— Произвести обыск!
Группа разделилась. Несколько человек вошли в камеру и стали перетряхивать ее с потолка до пола. Оставшиеся в коридоре шмонали заключенных: выворачивали карманы, ощупывали одежду, заставили снять ботинки и даже носки. Тех, кто, по мнению шмональщиков, слишком медленно выполнял команды, награждали увесистыми тычками под ребра и по ногам. Если не считать ставшей уже привычный грубости, шмон проходил спокойно.
Камера, в которой сидел Панфилов, была бедной — ни денег, ни чая, ни игральных карт найти не удалось. Под досками настила обнаружились лишь несколько спичек. Об этом и крикнул из камеры один из солдат.
Прапорщик, остававшийся все это время в коридоре, был явно недоволен результатами обыска.
— Что, радуетесь? — с искренней злобой сказал он, обращаясь к заключенным. — Напрасно.
У Архипа нашли огрызок, карандаша. Прапорщик тут же стал придираться.
— Это что такое? У вас, оказывается, писатель есть?
— Карандаш не запрещено иметь, гражданин начальник, — глухо произнес Архип, при этом он чуть отвернул голову от стены.
— А ну-ка заткнись, шелупонь! — заорал «кусок». — Щас как шваркну по репе, мозги по стенке растекутся!
Архип затих, не желая получить удар дубинкой по голове. Молчали и остальные. Кому же охота связываться с дураком?
Панфилову тоже врезали пару раз по почкам, но не так чтобы слишком сильно. Прапорщик, явно испытывавший зуд в руках, то и дело покрикивал на подчиненных. Те, по его мнению, не проявляли должного рвения.
— За толканом ищите.
— Нет там ничего, товарищ прапорщик. Уже два раза смотрели.
— А в бачке?
— Смотрели, товарищ прапорщик.
— Сержант, смотри в толкане.
— Как смотреть?
— Руку туда засунь, урод. Первый день замужем, что ли? Всему вас учить надо!

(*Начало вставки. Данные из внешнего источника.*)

import Summits.QuantumFields.YangMills.Theorems.BalabanUVNodesN21ProjectedCentreDilation

/-!
# N21 (NE7c) · part 34's `hRT` for a statistic POSITIVELY (SUPER-)HOMOGENEOUS OF DEGREE 1 about the dilation centre —
# rate `κ₀ = 1` (plan START-LIST §n21 item 4 (w-c), offered to this seat by dag-n21-e g17, bus l.25213)

Width seat `pub-ymgap-dag-n21-w3` (g0), node N21 = NE7c (NOT PRINTED in [Bałaban 1983–89], NOT proved), lane K3⁷
`SpineGivenEndpointR13SepCoPH` (stmt-QuantumFields-20544, `--kind proof --supports … --as helper`).  Companion of this
seat's response road (`…N21ResponseRadialTransversality` p583660: the general quadratic-remainder response, rate `κ₀`
from the numeral `c₀ + 4MR² ≤ (1 − κ₀)θ(1−ρ)`); consumes part 34 `…N21ProjectedCentreDilation`
(`slotAntiConcentration_restrict_of_projectedCentre`, dag-n21-d) BY NAME.

WHAT.  The cheapest producer of part 34's radial-transversality binder `hRT`: if the tested statistic is positively
SUPER-HOMOGENEOUS of degree 1 along the rays from the dilation centre inside the cut —
`s·U(z, w) ≤ U(z, c z + s•(w − c z))` for `s ≥ 1` (equality for a statistic 1-homogeneous about `c z`, e.g. a norm or a
cube sup of norms of LINEAR readings of `w − c z`: part 16's device (α) about a general centre) — then on the shell
`{θ(1−ρ) ≤ U}` one has `U(dilate) − U(p) ≥ (s − 1)U(p) ≥ (s − 1)θ(1−ρ)`: `hRT` with the rate `κ₀ = 1`, no numeral, no
letters.  This is the `c₀ = 0`, `M = 0` corner of the response road, stated under the weaker ray-wise hypothesis.
* §1 ★ `hRT_of_superhomogeneous` (part 34's binder shape verbatim, `κ₀ = 1`, product frame `X × V`);
  `superhomogeneous_of_linear_norm` (`U p = ‖A p.1 (p.2 − c p.1)‖`), `superhomogeneous_of_iSup_linear_norm` (cube sup of
  linear readings about the centre) — the two standard instances, with EQUALITY.
* §2 ★★ `slotAntiConcentration_restrict_of_projectedCentre_superhomogeneous`: part 34's (M1) about the A-projected centre
  with `hRT` DISCHARGED at `κ₀ = 1` — constant `3(#κ+1)(1+Q)∕(1·(1−ρ))`; other binders displayed unchanged (LOCATED
  junction; A2: joint system not exhibited here — the joint witnesses of this seat's Sanity file p589278 have `κ₀ < 1`).
* §3 A2/A6 `superhomogeneous_letters_inhabited`: the sup-norm statistic `U p = ‖p.2 − c p.1‖` on `Fin 2 → ℝ` about a
  non-zero centre satisfies the hypothesis (with equality) and is not identically zero on the cut.

HONEST FRAMING.  [textbook]; nothing of Bałaban's asserted; the identification «tested variable 1-homogeneous about the
projected centre» is the LINEARISED reading (lens N213 (α) first rung) — located, NOT asserted; NE7c NOT PRINTED ∕ NOT
proved; N21 NOT discharged; counts unmoved (typed 28∕28 · discharged 5∕27); count-neutral; one finite 𝕋⁴ at fixed ε —
YM mass gap (Clay) is NOT proved by any of this: R4 closes the conditional finite-𝕋⁴ rung `BalabanLadder.UV` only;
nothing continuum ∕ ℝ⁴ ∕ OS ∕ mass gap ∕ Clay.
-/

open MeasureTheory Set Function Matrix
open scoped ENNReal

namespace Summit.QuantumFields.YangMills.Theorems.N21HomogeneousStatisticRadialTransversality

open Literature.MathematicalPhysics.QuantumFieldTheory.Balaban1983to89.T4ShellMeasure (SlotAntiConcentration)
open Summit.QuantumFields.YangMills.Theorems.N21ProjectedCentreDilation
  (slotAntiConcentration_restrict_of_projectedCentre)

/-! ## §1  `hRT` at rate `κ₀ = 1` from ray-wise super-homogeneity about the centre -/

section Frame

variable {X V : Type*} [AddCommGroup V] [Module ℝ V]

/-- ★ **PART 34's BINDER `hRT` AT RATE `κ₀ = 1` FOR A SUPER-HOMOGENEOUS STATISTIC**: if
`s·U p ≤ U(p.1, c p.1 + s•(p.2 − c p.1))` for `p ∈ C`, `s ≥ 1` with the dilate in `C`, then for shell points
(`θ(1−ρ) ≤ U p`) `U p + 1·θ(1−ρ)·(s − 1) ≤ U(dilate)` — part 34's `hRT` verbatim with `κ₀ = 1`. [textbook] -/
theorem hRT_of_superhomogeneous (U : X × V → ℝ) (c : X → V) {C : Set (X × V)} {θ ρ : ℝ}
    (hhom : ∀ p ∈ C, ∀ s : ℝ, 1 ≤ s → (p.1, c p.1 + s • (p.2 - c p.1)) ∈ C →
      s * U p ≤ U (p.1, c p.1 + s • (p.2 - c p.1))) :
    ∀ p : X × V, θ * (1 - ρ) ≤ U p → U p < θ → p ∈ C → ∀ s : ℝ, 1 ≤ s →
      θ * (1 - ρ) ≤ U (p.1, c p.1 + s • (p.2 - c p.1)) → U (p.1, c p.1 + s • (p.2 - c p.1)) < θ →
        (p.1, c p.1 + s • (p.2 - c p.1)) ∈ C →
          U p + 1 * (θ * (1 - ρ)) * (s - 1) ≤ U (p.1, c p.1 + s • (p.2 - c p.1)) := by
  intro p hlo _ hpC s hs _ _ hsC
  have h := hhom p hpC s hs hsC
  have hs0 : 0 ≤ s - 1 := by linarith
  have : (s - 1) * (θ * (1 - ρ)) ≤ (s - 1) * U p := mul_le_mul_of_nonneg_left hlo hs0
  nlinarith

variable {E : Type*} [NormedAddCommGroup E] [NormedSpace ℝ E]

/-- the norm of a LINEAR reading of `w − c z` is 1-homogeneous about the centre (equality, all `s ≥ 0`). [textbook] -/
theorem superhomogeneous_of_linear_norm (A : X → V →ₗ[ℝ] E) (c : X → V) (p : X × V) {s : ℝ} (hs : 0 ≤ s) :
    s * ‖A p.1 (p.2 - c p.1)‖ = ‖A p.1 ((c p.1 + s • (p.2 - c p.1)) - c p.1)‖ := by
  rw [add_sub_cancel_left, map_smul, norm_smul, Real.norm_of_nonneg hs]

/-- a CUBE SUP of norms of linear readings of `w − c z` is 1-homogeneous about the centre (equality, `s ≥ 0`).
[textbook] -/
theorem superhomogeneous_of_iSup_linear_norm {P : Type*} [Fintype P] [Nonempty P] (A : P → X → V →ₗ[ℝ] E)
    (c : X → V) (p : X × V) {s : ℝ} (hs : 0 ≤ s) :
    s * (⨆ q, ‖A q p.1 (p.2 - c p.1)‖) = ⨆ q, ‖A q p.1 ((c p.1 + s • (p.2 - c p.1)) - c p.1)‖ := by
  rw [Real.mul_iSup_of_nonneg hs]
  exact iSup_congr fun q => superhomogeneous_of_linear_norm (A q) c p hs

/-- the cube-sup instance packaged as part 34's `hRT` (rate `1`), any cut `C`. [textbook] -/
theorem hRT_of_iSup_linear_norm {P : Type*} [Fintype P] [Nonempty P] (A : P → X → V →ₗ[ℝ] E) (c : X → V)
    (C : Set (X × V)) (θ ρ : ℝ) :
    ∀ p : X × V, θ * (1 - ρ) ≤ (⨆ q, ‖A q p.1 (p.2 - c p.1)‖) → (⨆ q, ‖A q p.1 (p.2 - c p.1)‖) < θ → p ∈ C →
      ∀ s : ℝ, 1 ≤ s →
      θ * (1 - ρ) ≤ (⨆ q, ‖A q p.1 ((c p.1 + s • (p.2 - c p.1)) - c p.1)‖) →
        (⨆ q, ‖A q p.1 ((c p.1 + s • (p.2 - c p.1)) - c p.1)‖) < θ →
          (p.1, c p.1 + s • (p.2 - c p.1)) ∈ C →
          (⨆ q, ‖A q p.1 (p.2 - c p.1)‖) + 1 * (θ * (1 - ρ)) * (s - 1)
            ≤ ⨆ q, ‖A q p.1 ((c p.1 + s • (p.2 - c p.1)) - c p.1)‖ :=
  hRT_of_superhomogeneous (fun p : X × V => ⨆ q, ‖A q p.1 (p.2 - c p.1)‖) c
    fun p _ s hs _ => (superhomogeneous_of_iSup_linear_norm A c p (by linarith)).le

end Frame

/-! ## §2  Part 34's (M1) about the A-projected centre with `hRT` DISCHARGED at rate `1` -/

section Junction

variable {X : Type*} [MeasurableSpace X] {κ : Type*} [Fintype κ]

/-- ★★ **(M1) ON THE CUT LAW ABOUT THE A-PROJECTED CENTRE FOR A SUPER-HOMOGENEOUS STATISTIC** (part 34 BY NAME, `hRT`
replaced by ray-wise super-homogeneity about the centre inside the cut; `κ₀ = 1`): constant
`3(#κ+1)(1+Q)∕(1·(1−ρ))`.  LOCATED junction; other binders displayed unchanged. [textbook] -/
theorem slotAntiConcentration_restrict_of_projectedCentre_superhomogeneous [Nonempty κ] (ζ : Measure X) [SFinite ζ]
    (K : X → Set (κ → ℝ)) (A : Matrix κ κ ℝ) (hA : A.IsSymm) {γ G : ℝ} (hγ0 : 0 < γ)
    (hγ : ∀ x : κ → ℝ, γ * ‖x‖ ^ 2 ≤ x ⬝ᵥ (A *ᵥ x))
    (m : X → (κ → ℝ)) {c : X → (κ → ℝ)} (hc : Measurable c) (Pz : X → (κ → ℝ) → ℝ)
    (hg : Measurable fun p : X × (κ → ℝ) => (K p.1).indicator (fun w => ENNReal.ofReal (Real.exp
      (-(1 / 2 * ((w - m p.1) ⬝ᵥ (A *ᵥ (w - m p.1))) + Pz p.1 w)))) p.2)
    {U : X × (κ → ℝ) → ℝ} (hUm : Measurable U)
    {C Env : Set (X × (κ → ℝ))} (hC : MeasurableSet C) (hEnv : MeasurableSet Env)
    (hhom : ∀ p ∈ C, ∀ s : ℝ, 1 ≤ s → (p.1, c p.1 + s • (p.2 - c p.1)) ∈ C →
      s * U p ≤ U (p.1, c p.1 + s • (p.2 - c p.1)))
    {θ ρ Q : ℝ} (hθ : 0 < θ) (hρ0 : 0 < ρ) (hρ1 : ρ < 1) (hQ0 : 0 ≤ Q)
    (hK : ∀ z, Convex ℝ (K z)) (hcK : ∀ z, c z ∈ K z)
    (hP : ∀ z, ∀ v ∈ K z, ∀ v' ∈ K z, Pz z v - Pz z v' ≤ G * ‖v - v'‖)
    (hobt : ∀ p : X × (κ → ℝ), θ * (1 - ρ) ≤ U p → U p < θ → p ∈ C → p.2 ∈ K p.1 →
      0 ≤ (c p.1 - m p.1) ⬝ᵥ (A *ᵥ (p.2 - c p.1)))
    (hfar : ∀ p : X × (κ → ℝ), θ * (1 - ρ) ≤ U p → U p < θ → p ∈ C → p.2 ∈ K p.1 →
      2 * G ≤ γ * ‖p.2 - c p.1‖)
    (henv : ∀ l ∈ Icc (1 - 1 / ((Fintype.card κ : ℝ) + 1)) 1, ∀ p : X × (κ → ℝ),
      θ * (1 - ρ) ≤ U p → U p < θ → p ∈ C → (p.1, c p.1 + l • (p.2 - c p.1)) ∈ Env)
    (hQ : ((ζ.prod volume).withDensity fun p : X × (κ → ℝ) => (K p.1).indicator (fun w => ENNReal.ofReal (Real.exp
        (-(1 / 2 * ((w - m p.1) ⬝ᵥ (A *ᵥ (w - m p.1))) + Pz p.1 w)))) p.2) (Env \ ({p | U p < θ} ∩ C))
      ≤ ENNReal.ofReal Q * ((ζ.prod volume).withDensity fun p : X × (κ → ℝ) => (K p.1).indicator (fun w =>
        ENNReal.ofReal (Real.exp (-(1 / 2 * ((w - m p.1) ⬝ᵥ (A *ᵥ (w - m p.1))) + Pz p.1 w)))) p.2)
        ({p | U p < θ} ∩ C)) :
    SlotAntiConcentration
      ((((ζ.prod volume).withDensity fun p : X × (κ → ℝ) => (K p.1).indicator (fun w => ENNReal.ofReal (Real.exp
          (-(1 / 2 * ((w - m p.1) ⬝ᵥ (A *ᵥ (w - m p.1))) + Pz p.1 w)))) p.2)).restrict ({p | U p < θ} ∩ C))
      U θ ρ (3 * ((Fintype.card κ : ℝ) + 1) * (1 + Q) / (1 * (1 - ρ))) :=
  slotAntiConcentration_restrict_of_projectedCentre ζ K A hA hγ0 hγ m hc Pz hg hUm hC hEnv hθ hρ0 hρ1 one_pos hQ0
    hK hcK hP hobt hfar henv (hRT_of_superhomogeneous U c hhom) hQ

end Junction

/-! ## §3  A2/A6: the hypothesis is inhabited by a non-trivial statistic -/

/-- **A2/A6 — THE SUPER-HOMOGENEITY HYPOTHESIS IS INHABITED (WITH EQUALITY) BY A NON-TRIVIAL STATISTIC**: the sup-norm
distance to a non-zero centre, `U p = ‖p.2 − c‖` on `Unit × (Fin 2 → ℝ)` with `c = (1, 1)`, any cut; and `U` is not
identically zero. [textbook] -/
theorem superhomogeneous_letters_inhabited :
    (∀ p ∈ (univ : Set (Unit × (Fin 2 → ℝ))), ∀ s : ℝ, 1 ≤ s →
        (p.1, (fun _ : Unit => fun _ : Fin 2 => (1 : ℝ)) p.1 + s • (p.2 - (fun _ : Unit => fun _ : Fin 2 => (1 : ℝ)) p.1))
          ∈ (univ : Set (Unit × (Fin 2 → ℝ))) →
        s * ‖p.2 - fun _ : Fin 2 => (1 : ℝ)‖
          ≤ ‖((fun _ : Unit => fun _ : Fin 2 => (1 : ℝ)) p.1 + s • (p.2 - (fun _ : Unit => fun _ : Fin 2 => (1 : ℝ)) p.1))
              - fun _ : Fin 2 => (1 : ℝ)‖) ∧
    ∃ p : Unit × (Fin 2 → ℝ), ‖p.2 - fun _ : Fin 2 => (1 : ℝ)‖ ≠ 0 := by
  refine ⟨fun p _ s hs _ => ?_, ⟨((), fun _ => 0), ?_⟩⟩
  · have h := superhomogeneous_of_linear_norm (X := Unit) (V := Fin 2 → ℝ) (E := Fin 2 → ℝ)
      (fun _ => LinearMap.id) (fun _ => fun _ : Fin 2 => (1 : ℝ)) p (by linarith : (0 : ℝ) ≤ s)
    simp only [LinearMap.id_coe, id_eq] at h
    exact h.le
  · rw [norm_ne_zero_iff, sub_ne_zero]
    intro h
    have := congrFun h 0
    norm_num at this

end Summit.QuantumFields.YangMills.Theorems.N21HomogeneousStatisticRadialTransversality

Боец, закатав рукава гимнастерки до локтя, засунул ладонь в отверстие унитаза и принялся шарить там пальцами. Наконец после безуспешных поисков он вытащил руку и принялся брезгливо стряхивать воду.
— Ничего нет, товарищ прапорщик.
— Плохо ищете, сукины дети. Должно что-нибудь быть. Всех на уши поставлю!
Помахивая дубинкой, прапорщик подошел к Панфилову и остановился у него за спиной. Его внимание привлекла перевязанная грязным бинтом рука заключенного. Ничуть не стесняясь, он ткнул Константина кончиком дубинки в предплечье.
— Это что?
— Бинт.
— Я вижу, что бинт! — нервно заорал прапорщик. — Что под ним?
Константину так и хотелось сказать: «Анаша», но он удержался и промолчал. Это молчание привело прапорщика в еще большую ярость.
— Что под бинтом? — завопил он.
— Ожог, — односложно ответил Панфилов.